As in, this is a reading comprehension fail on the part of Claude. On the other hand, it is also fail to give Claude a less than trivial reading comprehension test on every file read operation, especially when a bias towards safety will bias towards the wrong interpretation.

wxw•1h ago
> wastes user money and bricks managed agents

This issue is representative of a larger problem. Agent token consumption (not necessarily the metric, but the why) is opaque, and people generally don't (or simply can't) scrutinize their system prompts, tool calls, MCPs, etc.
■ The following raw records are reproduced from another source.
import Mathlib
import Literature.Computability.MetaComplexity.FpLinearSystems
import Literature.Computability.MetaComplexity.ScopeExpansion
import HarnessLib
import Summits.PneNP.PneNP.Theses.ExpanderLinearGenerators
import Summits.PneNP.PneNP.Theorems.ExpanderLinearGeneratorsFreeCayleySystem
import Summits.PneNP.PneNP.Theorems.ExpanderLinearGeneratorsLinearGeneratorModPFregeHardCalibration

/-!
# PneNP / ExpanderLinearGenerators — `LinearGeneratorDepthFregeHard` is NOT vacuous: explicit
expanding unsolvable `16`-sparse systems for every large `n` (stmt-PneNP-11443, helper file 4)

Route `PneNP/ExpanderLinearGenerators`, support item stmt-PneNP-11443
(`Summit.PneNP.PneNP.Theses.ExpanderLinearGenerators.LinearGeneratorDepthFregeHard`, Krajíček's
Problem 19.4.5 in universal-expander form: for every locality `ℓ ≥ 1`, depth `d` and
`0 < δ < 1`, every `ℓ`-sparse unsolvable system over `𝔽₂` on `n ≫ 0` variables whose row
supports form an `(n^(1-δ), 3ℓ/4)`-boundary expander has only depth-`d` `textbookFrege`
refutations of size `≥ 2^(n^ε)`).

The localities `ℓ ≤ 8` of the item admit NO such system
(`…LinearGeneratorDepthFregeHardLocalityFloor/Eight`), which raised the question whether the
item has content at all. This file answers it: **for `ℓ = 16` and every `δ ∈ [199/200, 1)` the
hypotheses are satisfiable for EVERY `n ≥ 2¹¹ · 800⁸`, and the refuted formula has depth-`d`
`textbookFrege` proofs for every `d ≥ 30`** — so on the slice `ℓ = 16, d ≥ 30, δ ≥ 199/200` the
item is a genuine (and, beyond column weight `2` methods, open) exponential lower bound for
bounded-depth Frege on explicit Tseitin formulas, not an implication with empty antecedent.

The systems (`sysOf n`) are the Tseitin systems of the Cayley graphs of `SL₂(ℤ/N)`,
`N = 2 · 800^(2R) + 1`, `R = ⌊log_{800⁸}(n / 2¹¹)⌋`, with respect to the eight free generators
`BᵏAB⁻ᵏ` (`k < 8`; Margulis 1982): helper files `…FreeCayleyPingPong` (no reduced relation of
length `≤ 2R`), `…FreeCayleyLocal` (sets of `≤ 2^R` vertices span `≤ 2` edges per vertex),
`…FreeCayleySystem` (`16`-sparse, unsolvable, `(r, 12)`-boundary expanding for `r ≤ 2^R`); here
only the parameter bookkeeping `8|SL₂(ℤ/N)| ≤ n ≤ 2^(200R)` (so `n^(1/200) ≤ 2^R`) remains.

* `exists_expanding_unsat_system` — for `n ≥ 2¹¹ · 800⁸`: a `16`-sparse system on `n` variables,
  `(n^(1 - 199/200), 3/4 · 16)`-boundary expanding and unsolvable;
  `exists_expanding_unsat_system_radius` — for every real `r` an unsolvable `16`-sparse
  `(r, 3/4 · 16)`-boundary expander (non-vacuity of the sibling item stmt-PneNP-11442 at `ℓ = 16`);
* **`linearGeneratorDepthFregeHard_hypotheses_nonvacuous`** — the same for every
  `δ ≥ 199/200`, together with depth-`d` proofs of the refuted formula for every `d ≥ 30`;
* `linearGeneratorDepthFregeHard_witnessed` — hence, IF the item holds, its bound `2^(n^ε)` is
  attained by actual proofs: for `d ≥ 30`, `199/200 ≤ δ < 1` there are `ε > 0` and, for all large
  `n`, systems and depth-`d` refutations of size `≥ 2^(n^ε)`.

References: G. A. Margulis, *Explicit constructions of graphs without short cycles and low
density codes*, Combinatorica 2 (1982) 71–78 [Margulis1982]; J. Krajíček, *Proof Complexity*
(CUP 2019), Problem 19.4.5 [KrajicekProofComplexity2019].
-/

namespace Summit.PneNP.PneNP.Theorems

set_option linter.dupNamespace false -- `Summit.PneNP.PneNP.…`: summit = sub-problem (D-0017)

open Finset Literature.Computability.MetaComplexity Literature.Computability.Complexity

namespace FreeCayley

/-! ### The groups `SL₂(ℤ/N)` with the Margulis generators -/

/-- `SL₂(ℤ/N)` has at most `N⁴` elements. [folklore] -/
theorem card_specialLinearGroup_le (N : ℕ) [NeZero N] :
    Fintype.card (Matrix.SpecialLinearGroup (Fin 2) (ZMod N)) ≤ N ^ 4 := by
  refine (Fintype.card_subtype_le _).trans ?_
  change Fintype.card (Fin 2 → Fin 2 → ZMod N) ≤ _
  rw [Fintype.card_fun, Fintype.card_fun, ZMod.card, Fintype.card_fin, ← pow_mul]

/-- **No short relations among the Margulis generators of `SL₂(ℤ/N)`** (`N > 2 · 800^L`).
[cite: Margulis1982, main construction] -/
theorem noShortRelations_gen {N L : ℕ} (h : 2 * 800 ^ L < N) : NoShortRelations (gen N) L :=
  fun _w hw hne hlen => wordVal_ne_one h hw hne hlen

/-! ### Parameters -/

/-- The depth parameter `R(n) = ⌊log_{800⁸}(n / 2¹¹)⌋`. [folklore] -/
def rOf (n : ℕ) : ℕ := Nat.log (800 ^ 8) (n / 2 ^ 11)

/-- The modulus `N(n) = 2 · 800^(2R) + 1`. [folklore] -/
def nOf (n : ℕ) : ℕ := 2 * 800 ^ (2 * rOf n) + 1

/-- The modulus is nonzero. [folklore] -/
instance neZero_nOf (n : ℕ) : NeZero (nOf n) := ⟨by unfold nOf; omega⟩

/-- The group `SL₂(ℤ/N(n))`. [folklore] -/
abbrev Gp (n : ℕ) : Type := Matrix.SpecialLinearGroup (Fin 2) (ZMod (nOf n))

/-- The number of equations `m(n) = |SL₂(ℤ/N(n))|`. [folklore] -/
noncomputable def mOf (n : ℕ) : ℕ := Fintype.card (Gp n)

/-- **The witness systems**: the Tseitin system of the Cayley graph of `SL₂(ℤ/N(n))` with
respect to the Margulis generators, on `n` variables. [cite: Margulis1982, main construction] -/
noncomputable def sysOf (n : ℕ) : Fin (mOf n) → LinEqMod 2 n := tseitin (gen (nOf n)) n

/-- The threshold `n ≥ 2¹¹ · 800⁸` gives `R ≥ 1`. [folklore] -/
theorem one_le_rOf {n : ℕ} (hn : 2 ^ 11 * 800 ^ 8 ≤ n) : 1 ≤ rOf n := by
  unfold rOf
  refine Nat.log_pos (by norm_num) ?_
  exact (Nat.le_div_iff_mul_le (by norm_num)).2 (by linarith)

/-- The variables fit: `8 · m(n) ≤ n`. [folklore] -/
theorem eight_mul_mOf_le {n : ℕ} (hn : 2 ^ 11 * 800 ^ 8 ≤ n) : 8 * mOf n ≤ n := by
  have h1 : mOf n ≤ nOf n ^ 4 := card_specialLinearGroup_le _
  set Q := 800 ^ (2 * rOf n) with hQ
  have hQ1 : 1 ≤ Q := Nat.one_le_pow _ _ (by norm_num)
  have h2 : nOf n ≤ 4 * Q := by unfold nOf; omega
  have h3 : nOf n ^ 4 ≤ 256 * Q ^ 4 := by
    calc nOf n ^ 4 ≤ (4 * Q) ^ 4 := Nat.pow_le_pow_left h2 4
      _ = 256 * Q ^ 4 := by ring
  have h4 : Q ^ 4 = (800 ^ 8) ^ rOf n := by rw [hQ, ← pow_mul, ← pow_mul]; ring_nf
  have h5 : (800 ^ 8) ^ rOf n ≤ n / 2 ^ 11 := by
    unfold rOf
    exact Nat.pow_log_le_self _ (by
      intro h0
      have := Nat.div_eq_zero_iff.1 h0
      omega)
  have h6 : 2 ^ 11 * (n / 2 ^ 11) ≤ n := Nat.mul_div_le n (2 ^ 11)
  calc 8 * mOf n ≤ 8 * (256 * Q ^ 4) := by omega
    _ = 2 ^ 11 * (800 ^ 8) ^ rOf n := by rw [h4]; ring
    _ ≤ 2 ^ 11 * (n / 2 ^ 11) := Nat.mul_le_mul_left _ h5
    _ ≤ n := h6

/-- The expansion radius fits: `n ≤ 2^(200 R)`. [folklore] -/
theorem le_two_pow_rOf {n : ℕ} (hn : 2 ^ 11 * 800 ^ 8 ≤ n) : n ≤ 2 ^ (200 * rOf n) := by
  have hR := one_le_rOf hn
  have h1 : n / 2 ^ 11 < (800 ^ 8) ^ (rOf n + 1) := Nat.lt_pow_succ_log_self (by norm_num) _
  have h2 : n < 2 ^ 11 * (n / 2 ^ 11 + 1) := Nat.lt_mul_div_succ n (by norm_num)
  have h3 : (800 ^ 8) ^ (rOf n + 1) ≤ (2 ^ 80) ^ (rOf n + 1) :=
    Nat.pow_le_pow_left (by norm_num) _
  have h4 : 2 ^ 11 * (2 ^ 80) ^ (rOf n + 1) = 2 ^ (80 * rOf n + 91) := by
    rw [← pow_mul, ← pow_add]; ring_nf
  have h5 : 2 ^ (80 * rOf n + 91) ≤ 2 ^ (200 * rOf n) :=
    Nat.pow_le_pow_right (by norm_num) (by omega)
  have h6 : 2 ^ 11 * (n / 2 ^ 11 + 1) ≤ 2 ^ 11 * (800 ^ 8) ^ (rOf n + 1) :=
    Nat.mul_le_mul_left _ h1
  have h7 : 2 ^ 11 * (800 ^ 8) ^ (rOf n + 1) ≤ 2 ^ 11 * (2 ^ 80) ^ (rOf n + 1) :=
    Nat.mul_le_mul_left _ h3
  omega

/-- The real-number form: `n^(1 - 199/200) ≤ 2^R`. [folklore] -/
theorem rpow_le_two_pow_rOf {n : ℕ} (hn : 2 ^ 11 * 800 ^ 8 ≤ n) :
    (n : ℝ) ^ (1 - (199 / 200 : ℝ)) ≤ 2 ^ rOf n := by
  have h1 : (n : ℝ) ≤ ((2 : ℝ) ^ rOf n) ^ 200 := by
    rw [← pow_mul, mul_comm]
    exact_mod_cast le_two_pow_rOf hn
  have h2 : (1 - (199 / 200 : ℝ)) = ((200 : ℕ) : ℝ)⁻¹ := by norm_num
  rw [h2]
  calc (n : ℝ) ^ (((200 : ℕ) : ℝ)⁻¹) ≤ (((2 : ℝ) ^ rOf n) ^ 200) ^ (((200 : ℕ) : ℝ)⁻¹) :=
        Real.rpow_le_rpow (Nat.cast_nonneg n) h1 (by positivity)
    _ = 2 ^ rOf n := Real.pow_rpow_inv_natCast (by positivity) (by norm_num)

/-! ### The witnesses -/

/-- **Properties of the witness systems.** For `n ≥ 2¹¹ · 800⁸` the system `sysOf n` is
`16`-sparse, unsolvable, and its supports form an `(r, 3/4 · 16)`-boundary expander for every
`r ≤ 2^R(n)`, in particular for `r = n^(1 - 199/200)`. [cite: Margulis1982, main construction] -/
theorem sysOf_spec {n : ℕ} (hn : 2 ^ 11 * 800 ^ 8 ≤ n) :
    (∀ i, (sysOf n i).supp.card ≤ 16) ∧
    (∀ r : ℝ, r ≤ 2 ^ rOf n →
      IsBoundaryExpander (fun i => (sysOf n i).supp.map Fin.valEmbedding) r
        (3 / 4 * ((16 : ℕ) : ℝ))) ∧
    ¬ SystemSat (sysOf n) Finset.univ := by
  have hR := one_le_rOf hn
  have hm := eight_mul_mOf_le hn
  have hL : NoShortRelations (gen (nOf n)) (2 * rOf n) :=
    noShortRelations_gen (by unfold nOf; omega)
  have hg : ∀ σ : Letter, gen (nOf n) σ.bar = (gen (nOf n) σ)⁻¹ := gen_bar (nOf n)
  refine ⟨fun i => card_supp_tseitin_le _ hm i, fun r hr => ?_,
    not_systemSat_tseitin _ (hL.g_ne_one (by omega))⟩
  have h12 : (3 / 4 * ((16 : ℕ) : ℝ)) = 12 := by norm_num
  rw [h12]
  exact isBoundaryExpander_tseitin _ hg hR hL hm hr

/-- **Expanding unsolvable `16`-sparse systems exist on `n` variables for every
`n ≥ 2¹¹ · 800⁸`**, at expansion radius `n^(1 - 199/200)` and ratio `3/4 · 16`.
[cite: Margulis1982, main construction] -/
theorem exists_expanding_unsat_system {n : ℕ} (hn : 2 ^ 11 * 800 ^ 8 ≤ n) :
    ∃ (m : ℕ) (E : Fin m → LinEqMod 2 n), (∀ i, (E i).supp.card ≤ 16) ∧
      IsBoundaryExpander (fun i => (E i).supp.map Fin.valEmbedding)
        ((n : ℝ) ^ (1 - (199 / 200 : ℝ))) (3 / 4 * ((16 : ℕ) : ℝ)) ∧
      ¬ SystemSat E Finset.univ := by
  obtain ⟨h1, h2, h3⟩ := sysOf_spec hn
  exact ⟨mOf n, sysOf n, h1, h2 _ (rpow_le_two_pow_rOf hn), h3⟩

/-- `R(2¹¹ · (800⁸)^R) = R`. [folklore] -/
theorem rOf_threshold (R : ℕ) : rOf (2 ^ 11 * (800 ^ 8) ^ R) = R := by
  unfold rOf
  rw [Nat.mul_div_cancel_left _ (by norm_num)]
  exact Nat.log_pow (by norm_num) R

/-- **Every expansion radius is realised** (non-vacuity of the sibling item stmt-PneNP-11442,
`ExpansionForcesDepthFregeSize`, at `ℓ = 16`): for every real `r` there is an unsolvable
`16`-sparse system over `𝔽₂` whose supports form an `(r, 3/4 · 16)`-boundary expander.
[cite: Margulis1982, main construction] -/
theorem exists_expanding_unsat_system_radius (r : ℝ) :
    ∃ (n m : ℕ) (E : Fin m → LinEqMod 2 n), (∀ i, (E i).supp.card ≤ 16) ∧
      IsBoundaryExpander (fun i => (E i).supp.map Fin.valEmbedding) r (3 / 4 * ((16 : ℕ) : ℝ)) ∧
      ¬ SystemSat E Finset.univ := by
  -- a radius exponent `R ≥ 1` with `r ≤ 2^R`, and the threshold `n = 2¹¹ · (800⁸)^R`
  obtain ⟨R, hR1, hrR⟩ : ∃ R : ℕ, 1 ≤ R ∧ r ≤ 2 ^ R := by
    refine ⟨max 1 ⌈r⌉₊, le_max_left _ _, (Nat.le_ceil r).trans ?_⟩
    have h1 : (⌈r⌉₊ : ℝ) ≤ (max 1 ⌈r⌉₊ : ℕ) := by exact_mod_cast le_max_right 1 ⌈r⌉₊
    have h2 : ((max 1 ⌈r⌉₊ : ℕ) : ℝ) ≤ 2 ^ (max 1 ⌈r⌉₊) := by
      exact_mod_cast (Nat.lt_two_pow_self).le
    exact h1.trans h2
  set n := 2 ^ 11 * (800 ^ 8) ^ R with hndef
  have hn : 2 ^ 11 * 800 ^ 8 ≤ n := by
    rw [hndef]
    exact Nat.mul_le_mul_left _ (by
      calc 800 ^ 8 = (800 ^ 8) ^ 1 := (pow_one _).symm
        _ ≤ (800 ^ 8) ^ R := Nat.pow_le_pow_right (by norm_num) hR1)
  have hRn : rOf n = R := rOf_threshold R
  obtain ⟨h1, h2, h3⟩ := sysOf_spec hn
  exact ⟨n, mOf n, sysOf n, h1, h2 r (by rw [hRn]; exact hrR), h3⟩

end FreeCayley

open FreeCayley

/-- **`LinearGeneratorDepthFregeHard` is not vacuous.** For every `n ≥ 2¹¹ · 800⁸` and every
`δ ≥ 199/200` there is a `16`-sparse system `E` over `𝔽₂` on `n` variables whose supports form
an `(n^(1-δ), 3/4 · 16)`-boundary expander and which is unsolvable — the hypotheses of item
stmt-PneNP-11443 at `ℓ = 16` — and the refuted formula `¬ ofCNF (sumEncoding 1 E)` HAS
depth-`d` `textbookFrege` proofs for every `d ≥ 30` (the item's universally quantified `π`
ranges over a nonempty set). The systems are the Tseitin systems of Margulis's large-girth
Cayley graphs of `SL₂(ℤ/N)`. [cite: Margulis1982, main construction] -/
theorem linearGeneratorDepthFregeHard_hypotheses_nonvacuous :
    ∃ N₀ : ℕ, ∀ n : ℕ, N₀ ≤ n → ∀ δ : ℝ, 199 / 200 ≤ δ →
      ∃ (m : ℕ) (E : Fin m → LinEqMod 2 n), (∀ i, (E i).supp.card ≤ 16) ∧
        IsBoundaryExpander (fun i => (E i).supp.map Fin.valEmbedding) ((n : ℝ) ^ (1 - δ))
          (3 / 4 * ((16 : ℕ) : ℝ)) ∧
        ¬ SystemSat E Finset.univ ∧
        ∀ d : ℕ, 30 ≤ d → ∃ π : List (PropForm ℕ),
          textbookFrege.IsDepthProofOf d π (PropForm.neg (PropForm.ofCNF (sumEncoding 1 E))) := by
  refine ⟨2 ^ 11 * 800 ^ 8, fun n hn δ hδ => ?_⟩
  obtain ⟨h1, h2, h3⟩ := sysOf_spec hn
  have hn1 : (1 : ℝ) ≤ n := by
    have : 1 ≤ n := le_trans (by norm_num) hn
    exact_mod_cast this
  have hrad : (n : ℝ) ^ (1 - δ) ≤ 2 ^ rOf n :=
    (Real.rpow_le_rpow_of_exponent_le hn1 (by linarith)).trans (rpow_le_two_pow_rOf hn)
  refine ⟨mOf n, sysOf n, h1, h2 _ hrad, h3, fun d hd => ?_⟩
  refine exists_isDepthProofOf_neg_ofCNF_of_le (fun hsat => h3 ?_) hd
  exact (sumEncoding_satisfiable_iff (p := 2) (B := 1) (by norm_num) (by norm_num) (sysOf n)).1 hsat

open Summit.PneNP.PneNP.Theses.ExpanderLinearGenerators in
/-- **The item's bound is attained by existing proofs.** If `LinearGeneratorDepthFregeHard`
holds then for every depth `d ≥ 30` and every `δ ∈ [199/200, 1)` there are `ε > 0` and `N`
such that for every `n ≥ N` some `16`-sparse `(n^(1-δ), 12)`-expanding unsolvable system on
`n` variables has a depth-`d` `textbookFrege` refutation, and every such refutation — in
particular that one — has size `≥ 2^(n^ε)`: on this slice the item is an exponential lower
bound about actual bounded-depth Frege proofs of explicit Tseitin formulas (known at column
weight `2` only via Håstad / Galesi–Itsykson–Riazanov–Sofronova-type switching lemmas, none of
which is in the tree). [cite: KrajicekProofComplexity2019, Problem 19.4.5] -/
theorem linearGeneratorDepthFregeHard_witnessed (h : LinearGeneratorDepthFregeHard) :
    ∀ (d : ℕ) (δ : ℝ), 30 ≤ d → 199 / 200 ≤ δ → δ < 1 →
      ∃ ε : ℝ, 0 < ε ∧ ∃ N : ℕ, ∀ n : ℕ, N ≤ n →
        ∃ (m : ℕ) (E : Fin m → LinEqMod 2 n) (π : List (PropForm ℕ)),
          (∀ i, (E i).supp.card ≤ 16) ∧
          IsBoundaryExpander (fun i => (E i).supp.map Fin.valEmbedding) ((n : ℝ) ^ (1 - δ))
            (3 / 4 * ((16 : ℕ) : ℝ)) ∧
          ¬ SystemSat E Finset.univ ∧
          textbookFrege.IsDepthProofOf d π (PropForm.neg (PropForm.ofCNF (sumEncoding 1 E))) ∧
          (2 : ℝ) ^ ((n : ℝ) ^ ε) ≤ (proofSize π : ℝ) := by
  intro d δ hd hδ hδ1
  obtain ⟨ε, hε, N, hN⟩ := h 16 d δ (by norm_num) (by linarith) hδ1
  obtain ⟨N₀, hN₀⟩ := linearGeneratorDepthFregeHard_hypotheses_nonvacuous
  refine ⟨ε, hε, max N N₀, fun n hn => ?_⟩
  obtain ⟨m, E, hsp, hexp, hunsat, hprf⟩ := hN₀ n (le_of_max_le_right hn) δ hδ
  obtain ⟨π, hπ⟩ := hprf d hd
  exact ⟨m, E, π, hsp, hexp, hunsat, hπ, hN n (le_of_max_le_left hn) m E hsp hexp hunsat π hπ⟩

end Summit.PneNP.PneNP.Theorems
The token-based revenue model is thus pretty fantastic for the agent builders, potentially less so for users. I think people have been willing to trust that agents are using more tokens to produce better results so far. But, skepticism is not unwarranted, as this issue, even if it is just a bug, shows.

MicrosoftShill•41m ago
I ran into this issue and told Claude that the code isn't malware, Claude agreed, and then it stopped scanning those files.
p1necone•29m ago
This is such a weird prompt even without the file edit misunderstanding. Analyze if it's malware how exactly? On every single file that gets read? Doing that with enough diligence to be meaningful is going to at least like 2x the amount of processing needed, and fill the context with a bunch of tangential reasoning about malware patterns.

This smacks of dumb vibe coding. "I got told to make sure claude couldn't be used to develop malware, ok 'claude pls no develop malware'"

derefr•24m ago
> Analyze if it's malware how exactly?

Maybe the repo/worktree is named my-big-evil-virus-trojan-malware-worm?

imron•16m ago
> Analyze if it's malware how exactly?

By spending thousands and thousands of tokens of course :-)

UltraSane•13m ago
Using Claude as a malware detector is incredibly wasteful.
jsemrau•6m ago
When working with APIs it makes a lot of sense to filter only for relevant portions based on an intent-driven dynamic RegEx.